import Summits.NavierStokesRegularity.NavierStokesRegularity.Theorems.CircuitTrace.Negative.Structure

/-!
# `PerpetualPump.CircuitTrace` (crux stmt-NavierStokesRegularity-1836), line `tilted-trace-gronwall`,
# stub `stub_terminalTrace` (S5): terminal traces exist and inherit the `ℓ³` bound

Support file (everything proved, kind = proof) for the lead's reshaped skeleton of the line
`tilted-trace-gronwall`. For a solution `X` of Tao's viscous circuit system (`circuitRHS`,
`Theorems/CircuitTrace/Negative/LoadBearing.lean`) on `[0,T)` whose critical amplitudes
`a_{i,n}(t) = lam^{n/5}|X_{i,n}(t)|` have `Σ_{n∈s}Σ_i a_{i,n}(t)³ ≤ M` for every finite set of
scales `s` and every `t ∈ [0,T)`:

* `terminalTrace_critSupBound`: the `ℓ³` bound gives the critical sup bound `a_{i,n}(t) ≤ max M 1`;
* `terminalTrace_limit`: under a critical sup bound every mode has a bounded derivative on `(0,T)`
  (the right-hand side at scale `n` only involves the finitely many structure constants and the
  modes at scales `n-1, n, n+1`), hence is Lipschitz there and has a limit at `T⁻` (Cauchy +
  completeness of `ℝ`) — adapted from the kernel-checked `terminalLimit` of
  `Cruxes/CircuitTrace/SketchIdeator2G2.lean`;
* `stub_terminalTrace`: the terminal trace `τ_{i,n} = lim_{t↑T} X_{i,n}(t)` exists for every mode
  and, by passing to the limit in each FINITE sum (`le_of_tendsto` along `𝓝[<] T`), inherits
  `Σ_{n∈s}Σ_i (lam^{n/5}|τ_{i,n}|)³ ≤ M`.

No `def`s; the statement of `stub_terminalTrace` is verbatim the registered stub. [folklore]
-/

noncomputable section

set_option linter.dupNamespace false

namespace Summit.NavierStokesRegularity.NavierStokesRegularity.Theorems.PerpetualPumpCircuitTrace

open Finset Real Set Filter Topology
open Summit.NavierStokesRegularity.NavierStokesRegularity.Theorems.CircuitTrace.Negative

/-- From the `ℓ³` bound on finite sets of scales to the critical sup bound: taking `s = {n}` and
dropping the other modes, `(lam^{n/5}|X_{i,n}(t)|)³ ≤ M`, hence `lam^{n/5}|X_{i,n}(t)| ≤ max M 1`
(if `x > max M 1 ≥ 1` then `x³ ≥ x > M`). -/
theorem terminalTrace_critSupBound {lam : ℝ} (hlam : 0 < lam) {m : ℕ} {T M : ℝ}
    {X : Fin m → ℤ → ℝ → ℝ}
    (hM : ∀ t ∈ Set.Ico 0 T, ∀ s : Finset ℤ,
      ∑ n ∈ s, ∑ i : Fin m, (lam ^ ((1 / 5 : ℝ) * n) * |X i n t|) ^ 3 ≤ M) :
    ∀ (i : Fin m) (n : ℤ), ∀ t ∈ Set.Ico 0 T, lam ^ ((1 / 5 : ℝ) * n) * |X i n t| ≤ max M 1 := by
  intro i n t ht
  have h1 := hM t ht {n}
  rw [Finset.sum_singleton] at h1
  have hpow : 0 < lam ^ ((1 / 5 : ℝ) * n) := Real.rpow_pos_of_pos hlam _
  have h2 : (lam ^ ((1 / 5 : ℝ) * n) * |X i n t|) ^ 3
      ≤ ∑ j : Fin m, (lam ^ ((1 / 5 : ℝ) * n) * |X j n t|) ^ 3 :=
    Finset.single_le_sum (f := fun j => (lam ^ ((1 / 5 : ℝ) * n) * |X j n t|) ^ 3)
      (fun j _ => pow_nonneg (mul_nonneg hpow.le (abs_nonneg _)) 3) (Finset.mem_univ i)
  set x : ℝ := lam ^ ((1 / 5 : ℝ) * n) * |X i n t| with hx
  have hx0 : 0 ≤ x := mul_nonneg hpow.le (abs_nonneg _)
  have hx3 : x ^ 3 ≤ M := h2.trans h1
  by_contra h
  rw [not_le] at h
  have hx1 : 1 < x := lt_of_le_of_lt (le_max_right _ _) h
  have hxM : M < x := lt_of_le_of_lt (le_max_left _ _) h
  have hxx : x ≤ x ^ 3 := by
    have : 1 ≤ x ^ 2 := by nlinarith
    nlinarith
  linarith

-- adapted from Cruxes/CircuitTrace/SketchIdeator2G2.lean (terminalLimit)
/-- TERMINAL LIMIT. Under a critical sup bound `lam^{n/5}|X_{i,n}(t)| ≤ A` on `[0,T)` every mode
of a solution of the circuit system has a bounded derivative on `(0,T)`
(`|F_{i,n}| ≤ lam^{4n/5} c_n + Σ K lam^{n-[μ=e₃]} c c`, `c_k = A lam^{-k/5}`), hence is Lipschitz
on `(0,T)`, Cauchy at `T⁻`, and converges: the terminal state exists mode-wise. -/
theorem terminalTrace_limit {lam : ℝ} (hlam : 1 < lam) {m : ℕ}
    (coeff : Fin m → Fin m → Fin m → Option (Fin 3) → ℝ) (T : ℝ) (X : Fin m → ℤ → ℝ → ℝ)
    (hT : 0 < T)
    (hderiv : ∀ (i : Fin m) (n : ℤ), ∀ t ∈ Set.Ioo 0 T,
      HasDerivAt (X i n) (circuitRHS lam coeff X i n t) t)
    (hA : ∃ A : ℝ, ∀ (i : Fin m) (n : ℤ), ∀ t ∈ Set.Ico 0 T,
      lam ^ ((1 / 5 : ℝ) * n) * |X i n t| ≤ A)
    (i : Fin m) (n : ℤ) :
    ∃ L : ℝ, Filter.Tendsto (X i n) (nhdsWithin T (Set.Iio T)) (nhds L) := by
  obtain ⟨A, hA⟩ := hA
  obtain ⟨K, hK0, hK⟩ := exists_coeff_bound coeff
  have hlam0 : 0 < lam := by linarith
  -- time-independent bounds on the modes
  set c : ℤ → ℝ := fun k => A / lam ^ ((1 / 5 : ℝ) * k) with hc_def
  have hpow : ∀ k : ℤ, 0 < lam ^ ((1 / 5 : ℝ) * k) := fun k => Real.rpow_pos_of_pos hlam0 _
  have hc : ∀ (i' : Fin m) (k : ℤ), ∀ t ∈ Set.Ioo 0 T, |X i' k t| ≤ c k := by
    intro i' k t ht
    have h := hA i' k t ⟨ht.1.le, ht.2⟩
    rw [hc_def]
    simp only
    rw [le_div_iff₀ (hpow k)]
    linarith [mul_comm (lam ^ ((1 / 5 : ℝ) * k)) (|X i' k t|)]
  have hc0 : ∀ k : ℤ, 0 ≤ c k := fun k =>
    (abs_nonneg _).trans (hc i k (T / 2) ⟨by linarith, by linarith⟩)
  -- the derivative bound
  set B : ℝ := lam ^ ((4 / 5 : ℝ) * n) * c n
      + ∑ i₁ : Fin m, ∑ i₂ : Fin m, ∑ μ : Option (Fin 3),
          K * lam ^ ((n : ℝ) - (if μ = some 2 then 1 else 0))
            * c (n + ((if μ = some 0 then 1 else 0) - (if μ = some 2 then 1 else 0)))
            * c (n + ((if μ = some 1 then 1 else 0) - (if μ = some 2 then 1 else 0))) with hB_def
  have hB : ∀ t ∈ Set.Ioo 0 T, |circuitRHS lam coeff X i n t| ≤ B := by
    intro t ht
    unfold circuitRHS
    refine (abs_add_le _ _).trans (add_le_add ?_ ?_)
    · rw [abs_mul, abs_neg, abs_of_nonneg (Real.rpow_pos_of_pos hlam0 _).le]
      exact mul_le_mul_of_nonneg_left (hc i n t ht) (Real.rpow_pos_of_pos hlam0 _).le
    · refine (Finset.abs_sum_le_sum_abs _ _).trans (Finset.sum_le_sum fun i₁ _ => ?_)
      refine (Finset.abs_sum_le_sum_abs _ _).trans (Finset.sum_le_sum fun i₂ _ => ?_)
      refine (Finset.abs_sum_le_sum_abs _ _).trans (Finset.sum_le_sum fun μ _ => ?_)
      rw [abs_mul, abs_mul, abs_mul, abs_of_nonneg (Real.rpow_pos_of_pos hlam0 _).le]
      have h1 := hK i₁ i₂ i μ
      have h2 := hc i₁ (n + ((if μ = some 0 then 1 else 0) - (if μ = some 2 then 1 else 0))) t ht
      have h3 := hc i₂ (n + ((if μ = some 1 then 1 else 0) - (if μ = some 2 then 1 else 0))) t ht
      have hl : 0 ≤ lam ^ ((n : ℝ) - (if μ = some 2 then 1 else 0)) :=
        (Real.rpow_pos_of_pos hlam0 _).le
      exact mul_le_mul (mul_le_mul (mul_le_mul_of_nonneg_right h1 hl) h2 (abs_nonneg _)
        (mul_nonneg hK0 hl)) h3 (abs_nonneg _) (mul_nonneg (mul_nonneg hK0 hl) (hc0 _))
  have hB0 : 0 ≤ B := (abs_nonneg _).trans (hB (T / 2) ⟨by linarith, by linarith⟩)
  -- Lipschitz on (0,T)
  have hLip : ∀ s ∈ Set.Ioo 0 T, ∀ u ∈ Set.Ioo 0 T, ‖X i n u - X i n s‖ ≤ B * ‖u - s‖ := by
    intro s hs u hu
    refine (convex_Ioo 0 T).norm_image_sub_le_of_norm_hasDerivWithin_le
      (fun x hx => (hderiv i n x hx).hasDerivWithinAt) (fun x hx => ?_) hs hu
    rw [Real.norm_eq_abs]
    exact hB x hx
  -- Cauchy at T⁻
  have hC : Cauchy (Filter.map (X i n) (nhdsWithin T (Set.Iio T))) := by
    refine Metric.cauchy_iff.2 ⟨inferInstance, fun ε hε => ?_⟩
    set δ : ℝ := ε / (2 * (B + 1)) with hδ
    have hδ0 : 0 < δ := by positivity
    set a : ℝ := max (T / 2) (T - δ) with ha
    have haT : a < T := max_lt (by linarith) (by linarith)
    have ha0 : 0 < a := lt_of_lt_of_le (by linarith) (le_max_left _ _)
    refine ⟨X i n '' Set.Ioo a T, Filter.image_mem_map (Ioo_mem_nhdsLT haT), ?_⟩
    rintro _ ⟨s, hs, rfl⟩ _ ⟨u, hu, rfl⟩
    have hs' : s ∈ Set.Ioo 0 T := ⟨ha0.trans hs.1, hs.2⟩
    have hu' : u ∈ Set.Ioo 0 T := ⟨ha0.trans hu.1, hu.2⟩
    have h := hLip u hu' s hs'
    rw [Real.norm_eq_abs, Real.norm_eq_abs] at h
    rw [dist_eq_norm, Real.norm_eq_abs]
    have hsu : |s - u| ≤ δ := by
      have h1 : T - δ ≤ a := le_max_right _ _
      rw [abs_le]; constructor <;> linarith [hs.1, hs.2, hu.1, hu.2]
    calc |X i n s - X i n u| ≤ B * |s - u| := h
      _ ≤ B * δ := mul_le_mul_of_nonneg_left hsu hB0
      _ < ε := by
          rw [hδ]
          have : B * (ε / (2 * (B + 1))) = ε * (B / (2 * (B + 1))) := by ring
          rw [this]
          have hfrac : B / (2 * (B + 1)) < 1 := by
            rw [div_lt_one (by positivity)]; linarith
          calc ε * (B / (2 * (B + 1))) < ε * 1 := mul_lt_mul_of_pos_left hfrac hε
            _ = ε := mul_one ε
  obtain ⟨L, hL⟩ := CompleteSpace.complete hC
  exact ⟨L, hL⟩

/-- **S5: TERMINAL TRACES EXIST AND INHERIT THE `ℓ³` BOUND.** In the crux's class (the `ℓ³`
bound gives a critical sup bound `max M 1`, hence bounded derivatives near `T`,
`terminalTrace_limit`), every mode has a limit `τ_{i,n}` at `T⁻`, and by passing to the limit in
each finite sum (`le_of_tendsto` along the non-trivial filter `𝓝[<] T`, on whose member `[0,T)`
the sums are `≤ M`) `Σ_{n∈s}Σ_i (lam^{n/5}|τ_{i,n}|)³ ≤ M` for every finite `s`. The `ℓ³`
hypothesis is the one the disprover showed to be load-bearing: its failure at `t = T` is exactly
what a paced sequence of fronts would produce. -/
theorem stub_terminalTrace :
    ∀ lam : ℝ, 1 < lam → ∀ (m : ℕ) (coeff : Fin m → Fin m → Fin m → Option (Fin 3) → ℝ) (T M : ℝ)
    (X : Fin m → ℤ → ℝ → ℝ), 0 < T →
    (∀ (i : Fin m) (n : ℤ), ∀ t ∈ Set.Ioo 0 T, HasDerivAt (X i n) (circuitRHS lam coeff X i n t) t) →
    (∀ (i : Fin m) (n : ℤ) (t : ℝ), n < 0 → X i n t = 0) →
    (∀ t ∈ Set.Ico 0 T, ∀ s : Finset ℤ,
      ∑ n ∈ s, ∑ i : Fin m, (lam ^ ((1 / 5 : ℝ) * n) * |X i n t|) ^ 3 ≤ M) →
    ∃ τ : Fin m → ℤ → ℝ,
      (∀ (i : Fin m) (n : ℤ), Filter.Tendsto (X i n) (nhdsWithin T (Set.Iio T)) (nhds (τ i n))) ∧
      ∀ s : Finset ℤ, ∑ n ∈ s, ∑ i : Fin m, (lam ^ ((1 / 5 : ℝ) * n) * |τ i n|) ^ 3 ≤ M := by
  intro lam hlam m coeff T M X hT hderiv _hcut hM
  have hlam0 : 0 < lam := by linarith
  have hA : ∃ A : ℝ, ∀ (i : Fin m) (n : ℤ), ∀ t ∈ Set.Ico 0 T,
      lam ^ ((1 / 5 : ℝ) * n) * |X i n t| ≤ A :=
    ⟨max M 1, terminalTrace_critSupBound hlam0 hM⟩
  choose τ hτ using fun i n => terminalTrace_limit hlam coeff T X hT hderiv hA i n
  refine ⟨τ, hτ, fun s => ?_⟩
  have hlim : Filter.Tendsto
      (fun t => ∑ n ∈ s, ∑ i : Fin m, (lam ^ ((1 / 5 : ℝ) * n) * |X i n t|) ^ 3)
      (nhdsWithin T (Set.Iio T))
      (nhds (∑ n ∈ s, ∑ i : Fin m, (lam ^ ((1 / 5 : ℝ) * n) * |τ i n|) ^ 3)) := by
    refine tendsto_finsetSum _ fun n _ => tendsto_finsetSum _ fun i _ => ?_
    exact ((hτ i n).abs.const_mul _).pow 3
  refine le_of_tendsto hlim ?_
  exact Filter.mem_of_superset (Ico_mem_nhdsLT hT) fun t ht => hM t ht s

end Summit.NavierStokesRegularity.NavierStokesRegularity.Theorems.PerpetualPumpCircuitTrace

end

WORK ITEM: Look above for the line containing "calc |X i n" and the line containing "rw [div_lt_one (by". Transcribe both, with the lines between them, exactly.

RESULT FOR THIS EXERCISE:
    calc |X i n s - X i n u| ≤ B * |s - u| := h
      _ ≤ B * δ := mul_le_mul_of_nonneg_left hsu hB0
      _ < ε := by
          rw [hδ]
          have : B * (ε / (2 * (B + 1))) = ε * (B / (2 * (B + 1))) := by ring
          rw [this]
          have hfrac : B / (2 * (B + 1)) < 1 := by
            rw [div_lt_one (by positivity)]; linarith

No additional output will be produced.